Very interesting comments above.

1. RMD question/comments. I think HueyLD summed it up extremely well. No need to add another word from me.

2. Trinity study, or any other studies: I ignore (and throw away) any academic study that: A. uses some kind of simulator, Monte Carlo or otherwise, B. uses "generous" historical dividends, C. data starting in 1926 or later.

Some may call it arrogant, but I find it mentally less cluttering, because it eliminates 98% of the academic research from my "inbox".

For example, I contributed a chapter on the luck factor to "Retirement Income Redesigned" a few years ago. Eventually, I received one complimentary copy of the book from the publisher. I could only find one chapter in it that was trustworthy to read, and that was W. Bengen's chapter. That is because he also uses actual market history. Many other chapters may be great reading in theory, but they used simulators and other approaches that have weak "legs" (see page 292, "Unveiling the Retirement Myth").

3. Otar Retirement Calculator: I developed it in year 2000 when I was writing my first book "High Expectations and False Dreams", where I talked about the adverse effects of the sequence of returns, inflation and reverse dollar cost averaging, basically the three components of the luck factor several years before many others jumped later on on the bandwagon.

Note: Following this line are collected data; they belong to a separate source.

import Literature.AlgebraicGeometry.Motives.WeilFormOrthogonalFrame
import HarnessLib

/-!
# A Weil form with a Rosati-symmetric `K`-antilinear operator `j`, `j² = b` (Albert type II,
# `D = K ⊕ Kj = (-d, b)_ℚ`): `j`-adapted orthogonal `K`-bases and `det H = (-b)ⁿ`

Family `hodge`, layer `Literature/AlgebraicGeometry/Motives`; THEOREMS ONLY (no definition, no named
fact, no `sorry`; D-0026). Companion of `Motives/WeilDiscriminant` (van Geemen's Hermitian form
`H(x, y) = E(x, α y) + α E(x, y)` = `weilHermitianForm E α` of a `ℚ`-bilinear form `E` on a
`K`-vector space `V`, `K = ℚ + ℚ α`, `α² = -d < 0`, and `det H ∈ ℚˣ ⧸ Nm(Kˣ)` = `weilDiscriminant E α`),
of `Motives/WeilDiscriminantSplit` (the SPLIT case: a `K`-Lagrangian subspace forces
`det H = [(-1)ⁿ]`, Deligne–Milne Cor. 4.2) and of `Motives/WeilFormOrthogonalFrame` (Gram–Schmidt over
`K`). This file treats the TYPE-II case: besides `K = ℚ(α)` the form carries a second operator `j`,
`ℚ`-linear and `K`-ANTILINEAR (`j(α x) = -α j(x)`), with `j² = b ∈ ℚˣ` and ROSATI-SYMMETRIC for `E`
(`E(j x, y) = E(x, j y)`), so that `D = K ⊕ K j` with `x j = j x̄` for `x ∈ K` is the quaternion
algebra `(-d, b)_ℚ` — van Geemen–Verra, *Quaternionic Pryms and Hodge classes*, Topology 42 (2003),
proof of Lemma 4.5 (held text `paper:arxiv-math_0103111` p. 9, verbatim): "there is a `j ∈ F` such
that `F = K ⊕ Kj` and `xj = j x̄` for `x ∈ K`. Hence the eigenspaces of `x` are permuted by the action
of `j`"; for an abelian variety `A` with `D ⊂ End⁰(A)` and a polarization whose Rosati involution
induces `x ↦ x̄` on `K` and fixes `j`, positivity of the Rosati involution forces `b > 0`, i.e. `D`
INDEFINITE (Albert type II; Mumford, *Abelian Varieties* §21, Birkenhake–Lange §5.5).

## What is proved (everything; 0 sorry)

For `E` alternating of Weil type (`E(α x, α y) = d E(x, y)`) and `j` as above (`b ≠ 0`):

* §1 identities (private helpers: `E(j x, j y) = b E(x, y)`, `E(x, j x) = 0`, `E(j x, α x) = 0`,
  `H(j x, x) = 0`, `H(j x, y) = 0 → H(x, j y) = 0`, `H(x, y) = 0 → H(j x, j y) = 0`); exported:
  **`H(x, j x) = 0`** (`weilHermitianForm_self_j`), **`H(j x, j y) = -b · H(y, x)`**
  (`= -b · conj H(x, y)`: `j` is a conjugate-linear similitude of multiplier `-b`,
  `weilHermitianForm_j_j`), and `Q(j x) = -b Q(x)` for `Q(x) = E(x, α x) = H(x, x)` (`weilQ_j`).
* §2 `linearIndependent_of_weilOrthogonal`: pairwise `H`-orthogonal vectors with `Q ≠ 0` are
  `K`-linearly independent.
* §3 **`exists_typeII_orthogonalFrame`** — THE STRUCTURE LEMMA: if `E` is non-degenerate, `V` has a
  `K`-basis `x₁, …, xₘ, j x₁, …, j xₘ`, pairwise `H`-orthogonal, with `Q(xᵢ) = aᵢ ≠ 0` and
  `Q(j xᵢ) = -b aᵢ` — i.e. `(V, H)` is the orthogonal sum of the `m` `j`-stable planes `K xᵢ ⊕ K j xᵢ` with
  Gram matrices `diag(aᵢ, -b aᵢ)`; in particular `dim_K V = 2m` is EVEN (`even_finrank_of_typeII`).
  Proof (strong induction on `dim_K V`): a non-zero non-degenerate `V` has `x` with `Q(x) ≠ 0`; by §1
  the plane `K x ⊕ K j x` has Gram matrix `diag(Q x, -b Q x)`, the `K`-linear map
  `(H(x, ·), H(j x, ·)) : V → K²` is onto, its kernel `W` (`dim W = dim V - 2`) is `j`-stable and again
  non-degenerate, and one recurses on `W`.
* §4 **`weilDiscriminant_eq_of_typeII`**: for `dim_K V = 2n`, **`det H = [(-b)ⁿ] ∈ ℚˣ ⧸ Nm(Kˣ)`**
  (`det diag(aᵢ, -b aᵢ) = (-b)ⁿ (Π aᵢ)²` and squares are norms); `weilDiscriminant_eq_of_typeII_of_odd`
  (`n` odd: `det H = [-b]`), `weilDiscriminant_eq_one_of_typeII_of_even` (`n` even: `det H` trivial),
  and the `ℚˣ`-valued spelling `weilDiscriminant_eq_mk_of_typeII`.

CONSEQUENCE recorded (not a theorem of this file): on a polarized abelian `2n`-fold of Weil type
`(X, K, E)` whose endomorphism algebra contains such a `j` — an indefinite quaternion algebra
`D = K ⊕ Kj ∋ √-d` with `j` Rosati-symmetric, `j² = b > 0` — van Geemen's invariant is
`det H = (-b)ⁿ`; for `n` EVEN this is the trivial class (the split class `[(-1)ⁿ]`), for `n` ODD it is
`[-b]`, so the discriminant class of the Weil structure determines `D = (-d, -δ₀)_ℚ` up to isomorphism.
The converse (a model with prescribed `b` in every odd rank) is the sibling `WeilDiscriminantTypeIIModel`.

Hypotheses on `(K, α, σ)` as in the sibling files: `α² = -d`, `d > 0`, `K = ℚ + ℚ α`, and — only where
the basis-free discriminant is computed in a basis (`discrClass_eq_of_basis`) — the conjugation `σ`
(`σ α = -α`, `k σ(k) = Nm(k)`).

## References

* [vanGeemenVerra2003QuaternionicPryms] B. van Geemen, A. Verra, Quaternionic Pryms and Hodge classes,
  Topology 42 (2003) 35–53, Lemma 4.5 and its proof (`F = K ⊕ Kj`, `xj = j x̄`).
* [vanGeemen1994HodgeAV] B. van Geemen, An introduction to the Hodge conjecture for abelian varieties,
  LNM 1594 (1994), Lemma 5.2 (2)–(3), 4.14, 5.4 and (5.4.1) (`det H ∈ ℚ^*/Nm(K^*)`).
* [MoonenZarhin1999LowDim] B. Moonen, Yu. Zarhin, Hodge classes on abelian varieties of low dimension,
  Math. Ann. 315 (1999) 711–733, §2 (types II/III with `K ⊂ D` carry Weil structures).
* [MumfordAV1970] D. Mumford, Abelian Varieties (1970), §21 (positivity of the Rosati involution; Albert
  types).
-/

noncomputable section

At that time, when I published that book, I made a simpler retirement calculator available on my website for almost free (I asked people to donate to Cancer Society) that reflected the sequence of returns to some extent (2-layered Monte Carlo). A few fellow advisors asked me to make the Otar Retirement Calculator that I used for the first book, available for them in a more user friendly edition. At that time it was a 45 mB program which had everything from life insurance to owning your second home in it. So, I chopped away everything that is not related to retirement planning, reduced the size to 15 mB and made the program available for others since 2004. Yes, you can change any income at any age, higher lower, buy a car every three years, include investment portfolios, VA-GMWB, VA-GMIB, life annuity, VPA etc in your income allocation and see results.

Firecalc: If you are using Firecalc, then you are already miles ahead of the crowd. As long as you are using the actual history, a history that is not contaminated by statistics or infested by academic theories, you are on the right track. I don't know when Firecalc started, you should ask it to them. When I was looking at calculators in 2004, before I made mine commercially available, there was no calculator available then based on actual market history, as far as I could tell then.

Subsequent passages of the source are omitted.